52歳の時に古里へ戻って、お仲人さんである根室印刷の創業者であり文学博士(専門は考古学)である北構保男先生のところへご挨拶に行った。根室商業高校同期の北構先生の親友・田塚源太郎先生(国後島出身の歯科医)の昔話や東京での生活に話が弾んだ。その際に、「同期の友人は皆逝ってしまった、昔話をできるのはもう君くらいしかいない、時々来て話し相手になってくれ」、そう仰った。先生は大正6年生まれだったので、そのときには84歳である。
わたしたちの同期は団塊世代真っただ中、74歳と75歳が混じっている。十年後でも半数は生き延びているだろうから、ずいぶん長生きになったと言えるだろう。
幹事さんのFGが急遽やれなくなり、KKがピンチヒッターになったよし。会場の手配は21歳の時に税理士試験に合格してそれ以来有楽町交通会館で事務所を開いているH勢である。だから、有楽町になった。

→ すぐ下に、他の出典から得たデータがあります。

import Summits.Ventures.HodgeRepro.Night3Poincare
import Summits.Ventures.HodgeRepro.Night3GSetFormSymm

/-!
# The radical of the concrete form is the kernel of `y ↦ y ∧ Λ`

Blind re-derivation cell `pub-hodge-repro`, seat `night-3` (gen 6, row D on the model; NIGHT3.md §13.8).  Imports
gen 6's `Night3Poincare` (Poincaré duality on the wedge model: the top-degree pairing `topPair` is perfect) and
`Night3GSetFormSymm` (`Qc_eq_zero_of_mul_Λc_eq_zero`).  Namespace `HodgeRepro.Night3.GSetModel`.

* `Qc_eq_topPair`: the Poincaré-pairing reading `Q′(x, y) = ∫ x ∧ (y ∧ Λ) = topPair x (y ∧ Λ)`;
* **`forall_Qc_eq_zero_iff_mul_Λc_eq_zero`**: `Q′(·, y) = 0 ⟺ y ∧ Λ = 0` — THE RADICAL OF `Q′` IS THE KERNEL OF THE
  LEFSCHETZ-TYPE MAP `y ↦ y ∧ Λ : H^n → H^{n + 2(m−1)n}`; hence (`Qc_separatingRight_iff`) `Q′` is right-separating
  on `H^n(B)` exactly when `∧Λ` is injective on `H^n(B)` (the hard-Lefschetz shape — NOT claimed; the route uses
  only the Weil space, where injectivity is gen 6's `eq_zero_of_mem_weilSpace_of_mul_Λc_eq_zero`).

READING: Lemma P step (2)'s «every line pairs non-trivially with some line» is the statement that `∧Λ` is injective on
the Weil space; Poincaré duality turns the form-language of the route into the cup-product language (multiplication
by `Λ^{m−1}` on the Weil classes), on the kernel.  `Alg` is not mentioned; nothing here closes S4; nothing here says
anything about the status of the Hodge conjecture for CM abelian varieties, which is NOT proved.
-/

set_option autoImplicit false
open Finset Module
open scoped Pointwise
namespace HodgeRepro.Night3.GSetModel

open HodgeRepro.CMHodgeOn ExteriorAlgebra

variable {G : Type*} [Group G] [Fintype G] [DecidableEq G] [LinearOrder G]

/-- `y ∧ Λ` as an element of `⋀^{n + 2(m−1)n}`. -/
noncomputable def mulΛ (c : G) (Φ₀ : Finset G) {n : ℕ} (a : Fin n → G → ℂ) (y : Hn G n) :
    ⋀[ℂ]^(n + 2 * (Φ₀.card - 1) * n) (V G n) :=
  ⟨(y : ExteriorAlgebra ℂ (V G n)) * Λc c Φ₀ a, ExtTop.mul_mem_add y.2 (coe_Λc_mem c Φ₀ a)⟩

omit [DecidableEq G] [LinearOrder G] in
/-- The underlying element of `mulΛ c Φ₀ a y` is `y * Λ`. -/
@[simp] theorem coe_mulΛ (c : G) (Φ₀ : Finset G) {n : ℕ} (a : Fin n → G → ℂ) (y : Hn G n) :
    (mulΛ c Φ₀ a y : ExteriorAlgebra ℂ (V G n)) = y * Λc c Φ₀ a := rfl

variable {c : G} (hc : IsComplexConj c) {Φ₀ : Finset G} (hΦ : IsCMType c Φ₀) {n : ℕ} (a : Fin n → G → ℂ)

omit [LinearOrder G] in
include hc hΦ in
/-- The degree count of the Poincaré pairing of `Q′`: `|Fin n × G| = n + (n + 2(m−1)n)`. -/
theorem card_lex_eq' : Fintype.card (Lex (Fin n × G)) = n + (n + 2 * (Φ₀.card - 1) * n) := by
  rw [card_lex_eq hc hΦ n, Nat.add_assoc]

/-- **The Poincaré-pairing reading of `Q′`**: `Q′(x, y) = topPair x (y ∧ Λ)`. -/
theorem Qc_eq_topPair (x y : Hn G n) :
    Qc hc hΦ a x y = ExtTop.topPair (lexBasis n) n (n + 2 * (Φ₀.card - 1) * n) (card_lex_eq' hc hΦ) x
      (mulΛ c Φ₀ a y) := by
  rw [Qc_apply, ExtTop.topPair_apply]
  have h : (⟨(x : ExteriorAlgebra ℂ (V G n)) * y * Λc c Φ₀ a, ExtTop.mul_mul_mem x y (coe_Λc_mem c Φ₀ a)⟩ :
      ⋀[ℂ]^(n + n + 2 * (Φ₀.card - 1) * n) (V G n)) =
      ⟨(x : ExteriorAlgebra ℂ (V G n)) * (y * Λc c Φ₀ a), by
        rw [← mul_assoc]; exact ExtTop.mul_mul_mem x y (coe_Λc_mem c Φ₀ a)⟩ := by
    ext
    exact mul_assoc _ _ _
  rw [h]
  exact ExtTop.ιMultiDual_univPC_congr (lexBasis n) (Nat.add_assoc n n _) _ _ _ _

/-- **The radical of `Q′` is the kernel of `y ↦ y ∧ Λ`**: `Q′(x, y) = 0` for every `x` iff `y ∧ Λ = 0`. -/
theorem forall_Qc_eq_zero_iff_mul_Λc_eq_zero (y : Hn G n) :
    (∀ x : Hn G n, Qc hc hΦ a x y = 0) ↔ (y : ExteriorAlgebra ℂ (V G n)) * Λc c Φ₀ a = 0 := by
  constructor
  · intro h
    have hz : mulΛ c Φ₀ a y = 0 :=
      ExtTop.eq_zero_of_forall_topPair_eq_zero_right (lexBasis n) (card_lex_eq' hc hΦ) (mulΛ c Φ₀ a y) fun x => by
        rw [← Qc_eq_topPair hc hΦ a x y]; exact h x
    exact congrArg Subtype.val hz
  · intro h x
    exact Qc_eq_zero_of_mul_Λc_eq_zero hc hΦ a h x

/-- **`Q′` is right-separating on `H^n(B)` iff `∧Λ` is injective on `H^n(B)`** (the hard-Lefschetz shape; not claimed
for the wedge model in general). -/
theorem Qc_separatingRight_iff :
    (Qc hc hΦ a).SeparatingRight ↔
      ∀ y : Hn G n, (y : ExteriorAlgebra ℂ (V G n)) * Λc c Φ₀ a = 0 → y = 0 := by
  constructor
  · intro h y hy
    exact h y ((forall_Qc_eq_zero_iff_mul_Λc_eq_zero hc hΦ a y).mpr hy)
  · intro h y hy
    exact h y ((forall_Qc_eq_zero_iff_mul_Λc_eq_zero hc hΦ a y).mp hy)

end HodgeRepro.Night3.GSetModel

会場に15分前に到着したら幹事さんのK.Kが目の前にいた。2人すでに来ていた。5分ほどたつと税理士のHが来て、30年ぶりくらいなのでわたしの向かいに座る。高校1年の時に同じクラスで仲の良い友人だった。高校生の時から優秀な奴で生徒会へ引っ張り込んで副会長をやってもらった。応援演説は先輩の副会長2人へわたしがお願いした。その内の一人HH先輩は札幌在住で岩見沢で税理士をしている。H勢は現在は弁護士と一緒に共同で法人を作って運営しており、25名ほどもスタッフがいるという。求人難だと言っていた。「お前ももう年だから、所長が10年は仕事を続けられないと思ったら新人が来るはずがないな」と応じると、後継者が欲しいのだという。
穏やかな表情のH勢は営業が上手そうだ。税理士資格はもっていても営業がちゃんとできるやつは稀だ。いかにもやる気の人は、しかも若ければ警戒される。H勢は風格が備わってきたから、代わりを務められる人材を見つけるのは難しそうだ。どこだって中小企業は後継者を見つけること自体がたいへんな仕事ではある。H勢は終活に突入しているということだろう。首尾よく人が見つかると好い。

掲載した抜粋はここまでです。